Reproducibility Variable Result LLM Response
Research Type Experimental Our experiments on knowledge-based question answering show that our approach solves the multi-hop Meta QA dataset, achieves a new state-of-the-art on the more challenging Web Questions SP, is orders of magnitude more scalable than competitive approaches, and can achieve compositional generalization out of the training distribution.
Researcher Affiliation Collaboration Mattia Atzeni IBM Research, EPFL Switzerland atz@zurich.ibm.com Jasmina Bogojeska IBM Research Switzerland jbo@zurich.ibm.com Andreas Loukas EPFL Switzerland andreas.loukas@epfl.ch
Pseudocode No The paper describes the model architecture and procedures in detail using text and figures, but it does not include formal pseudocode or algorithm blocks.

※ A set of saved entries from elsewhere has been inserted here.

import Mathlib.Analysis.Convex.Topology
import Literature.Probability.RandomPlanarGeometry.JordanDomainInterior
import Literature.Probability.RandomPlanarGeometry.JordanBoundaryLemmas
import HarnessLib

/-!
# Local structure of a Jordan domain with rectilinear boundary

Topic `Literature/Probability/RandomPlanarGeometry` (plane topology of Jordan domains, continuing
`PlanarDomainsTopology.lean` / `JordanDomainInterior.lean`; geometric input of the discharge of
`Literature.Probability.LatticeModels.Kenyon2000_flatEdgePoissonKernelLimit`, whose domains are
"rectilinear polyominoes": Jordan domains whose frontier lies in a finite union of axis-parallel
segments).

For a Jordan domain `D` with exterior `E = (closure D)ᶜ` (open, with `frontier D ⊆ closure E` by
the Jordan curve theorem, `frontier_subset_closure_exterior`) we prove, with elementary
connectedness arguments only:

* `subset_or_subset_exterior_of_convex` — a convex open set missing `frontier D` lies in `D` or in
  `E`;
* `exists_pos_frontier_near_subset_cross` — if `frontier D` is covered by finitely many
  axis-parallel segments, then near each `ζ ∈ frontier D` the frontier lies on the cross
  `{re = re ζ} ∪ {im = im ζ}`;
* `exists_quadrant_subset_exterior` / `exists_quadrant_subset_exterior_of_near` — hence one of
  the four open quadrants of the disc `B(ζ, r)` lies in the exterior, and the same holds, with
  radius `r/2`, at every frontier point of `B(ζ, r/2)`;
* **`exists_uniform_exterior_quadrant`** — by compactness there is one radius `r > 0` such that
  at every frontier point some open axis-parallel quadrant of radius `r` lies in the exterior (the
  "exterior cone condition" feeding the weak Beurling estimate on the lattice);
* **`halfDisc_structure_of_flat`** (and its `im`/`re` specialisations) — if near `x ∈ frontier D`
  the frontier lies on the line `ℓ = ℓ x` (`ℓ = re` or `im`), then in the disc `B(x, r)` the
  closure of `D` is exactly one of the two closed half-discs and `D` the corresponding open
  half-disc (the flat boundary edge of Kenyon's Corollary 19).

Everything is proved, [folklore]; no named fact.

## References

* R. Kenyon, *Conformal invariance of domino tiling*, Ann. Probab. 28 (2000), §1 and §5.3
  (polyominoes, flat edges) [Kenyon2000].
* W. Werner, *Lectures on two-dimensional critical percolation* (2007), §2 [Werner2007].
-/

noncomputable section

namespace Literature.Probability.RandomPlanarGeometry.JordanDomain

open Set Metric Complex Filter _root_.Topology

variable (D : JordanDomain)

/-! ### Convex sets missing the frontier; points off a cross -/

/-- A convex open set that misses the boundary curve of a Jordan domain lies inside the domain or
in its exterior `(closure D)ᶜ`. [folklore] -/
theorem subset_or_subset_exterior_of_convex {C : Set ℂ} (hC : Convex ℝ C) (hCo : IsOpen C)
    (hCf : ∀ z ∈ C, z ∉ frontier D.carrier) :
    C ⊆ D.carrier ∨ C ⊆ (closure D.carrier)ᶜ := by
  by_contra h
  rw [not_or] at h
  obtain ⟨a, haC, haD⟩ := not_subset.1 h.1
  obtain ⟨b, hbC, hbE⟩ := not_subset.1 h.2
  have hbcl : b ∈ closure D.carrier := not_notMem.1 hbE
  -- `C` is a neighbourhood of `b ∈ closure D`, so it meets `D`
  obtain ⟨d, hdC, hdD⟩ : (C ∩ D.carrier).Nonempty :=
    mem_closure_iff_nhds.1 hbcl C (hCo.mem_nhds hbC)
  obtain ⟨z, hzC, hzf⟩ :=
    D.inter_frontier_nonempty_of_isPreconnected hC.isPreconnected ⟨d, hdC, hdD⟩ ⟨a, haC, haD⟩
  exact hCf z hzC hzf

/-- Near a frontier point there are exterior points off any given cross: if `ζ ∈ frontier D` and
`N` is a neighbourhood of `ζ`, then `N` contains a point of `(closure D)ᶜ` with `re ≠ c₁` and
`im ≠ c₂`. (The exterior is open and accumulates at `ζ` by the Jordan curve theorem.) [folklore] -/
theorem exists_exterior_off_cross {ζ : ℂ} (hζ : ζ ∈ frontier D.carrier) {N : Set ℂ}
    (hN : N ∈ 𝓝 ζ) (c₁ c₂ : ℝ) :
    ∃ e ∈ N, e ∉ closure D.carrier ∧ e.re ≠ c₁ ∧ e.im ≠ c₂ := by
  have hζE : ζ ∈ closure (closure D.carrier)ᶜ :=
    D.frontier_subset_closure_exterior Literature.Topology.PlaneTopology.JordanCurveTheorem_holds hζ
  obtain ⟨e₀, he₀N, he₀E⟩ : (interior N ∩ (closure D.carrier)ᶜ).Nonempty :=
    mem_closure_iff_nhds.1 hζE _ (interior_mem_nhds.2 hN)
  have hopen : IsOpen (interior N ∩ (closure D.carrier)ᶜ) :=
    isOpen_interior.inter isClosed_closure.isOpen_compl
  obtain ⟨ρ, hρ, hball⟩ := Metric.isOpen_iff.1 hopen e₀ ⟨he₀N, he₀E⟩
  -- move off the two lines inside `ball e₀ ρ`
  obtain ⟨t₁, ht₁, ht₁'⟩ : ∃ t₁ : ℝ, |t₁| = ρ / 3 ∧ e₀.re + t₁ ≠ c₁ := by
    by_cases h : e₀.re + ρ / 3 = c₁
    · exact ⟨-(ρ / 3), by rw [abs_neg, abs_of_pos (by positivity)], by intro h'; linarith⟩
    · exact ⟨ρ / 3, abs_of_pos (by positivity), h⟩
  obtain ⟨t₂, ht₂, ht₂'⟩ : ∃ t₂ : ℝ, |t₂| = ρ / 3 ∧ e₀.im + t₂ ≠ c₂ := by
    by_cases h : e₀.im + ρ / 3 = c₂
    · exact ⟨-(ρ / 3), by rw [abs_neg, abs_of_pos (by positivity)], by intro h'; linarith⟩
    · exact ⟨ρ / 3, abs_of_pos (by positivity), h⟩
  set e : ℂ := e₀ + (t₁ + t₂ * I) with he
  have hre : e.re = e₀.re + t₁ := by simp [he]
  have him : e.im = e₀.im + t₂ := by simp [he]
  have hdist : dist e e₀ < ρ := by
    rw [dist_eq, he, add_sub_cancel_left]
    have h1 : ‖(t₁ : ℂ) + t₂ * I‖ ≤ ‖(t₁ : ℂ)‖ + ‖(t₂ : ℂ) * I‖ := norm_add_le _ _
    rw [norm_mul, norm_I, mul_one, norm_real, norm_real, Real.norm_eq_abs, Real.norm_eq_abs,
      ht₁, ht₂] at h1
    linarith
  have hmem := hball (mem_ball.2 hdist)
  exact ⟨e, interior_subset hmem.1, hmem.2, hre ▸ ht₁', him ▸ ht₂'⟩

/-- Near a frontier point there are points of the domain off any given cross. [folklore] -/
theorem exists_carrier_off_cross {ζ : ℂ} (hζ : ζ ∈ frontier D.carrier) {N : Set ℂ}
    (hN : N ∈ 𝓝 ζ) (c₁ c₂ : ℝ) :
    ∃ d ∈ N, d ∈ D.carrier ∧ d.re ≠ c₁ ∧ d.im ≠ c₂ := by
  have hζD : ζ ∈ closure D.carrier := frontier_subset_closure hζ
  obtain ⟨d₀, hd₀N, hd₀D⟩ : (interior N ∩ D.carrier).Nonempty :=
    mem_closure_iff_nhds.1 hζD _ (interior_mem_nhds.2 hN)
  have hopen : IsOpen (interior N ∩ D.carrier) := isOpen_interior.inter D.isOpen
  obtain ⟨ρ, hρ, hball⟩ := Metric.isOpen_iff.1 hopen d₀ ⟨hd₀N, hd₀D⟩
  obtain ⟨t₁, ht₁, ht₁'⟩ : ∃ t₁ : ℝ, |t₁| = ρ / 3 ∧ d₀.re + t₁ ≠ c₁ := by
    by_cases h : d₀.re + ρ / 3 = c₁
    · exact ⟨-(ρ / 3), by rw [abs_neg, abs_of_pos (by positivity)], by intro h'; linarith⟩
    · exact ⟨ρ / 3, abs_of_pos (by positivity), h⟩
  obtain ⟨t₂, ht₂, ht₂'⟩ : ∃ t₂ : ℝ, |t₂| = ρ / 3 ∧ d₀.im + t₂ ≠ c₂ := by
    by_cases h : d₀.im + ρ / 3 = c₂
    · exact ⟨-(ρ / 3), by rw [abs_neg, abs_of_pos (by positivity)], by intro h'; linarith⟩
    · exact ⟨ρ / 3, abs_of_pos (by positivity), h⟩
  set d : ℂ := d₀ + (t₁ + t₂ * I) with hd
  have hre : d.re = d₀.re + t₁ := by simp [hd]
  have him : d.im = d₀.im + t₂ := by simp [hd]
  have hdist : dist d d₀ < ρ := by
    rw [dist_eq, hd, add_sub_cancel_left]
    have h1 : ‖(t₁ : ℂ) + t₂ * I‖ ≤ ‖(t₁ : ℂ)‖ + ‖(t₂ : ℂ) * I‖ := norm_add_le _ _
    rw [norm_mul, norm_I, mul_one, norm_real, norm_real, Real.norm_eq_abs, Real.norm_eq_abs,
      ht₁, ht₂] at h1
    linarith
  have hmem := hball (mem_ball.2 hdist)
  exact ⟨d, interior_subset hmem.1, hmem.2, hre ▸ ht₁', him ▸ ht₂'⟩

Open Source Code No The paper does not provide an explicit statement about releasing its source code or a link to a code repository for the methodology described.
Open Datasets Yes We evaluate the reasoning performance of our approach on Meta QA [50] and Web Questions SP [49]. Meta QA includes multi-hop questions over the Wiki Movies KB [35]... We further assess the compositional generalization ability of SQALER on the Compositional Freebase Questions (CFQ) dataset [28].
Dataset Splits No The paper mentions 'training and test distribution' for the CFQ dataset but does not explicitly provide specific train/validation/test splits (e.g., percentages or exact counts) for any of the datasets used in its experiments within the main text or the appendices.
Hardware Specification No The paper discusses efficiency and mentions leveraging 'the GPU to score the edges of the graph in parallel,' but it does not provide specific details about the models or specifications of the GPUs, CPUs, or other hardware used for running the experiments.
Software Dependencies No The paper mentions using a 'pre-trained BERT [18] model' and that the edge-level model uses a 'Graph Convolutional Network (GCN) with the same architecture as in [41]'. However, it does not specify version numbers for BERT, PyTorch, or any other software libraries or dependencies, which are necessary for full reproducibility.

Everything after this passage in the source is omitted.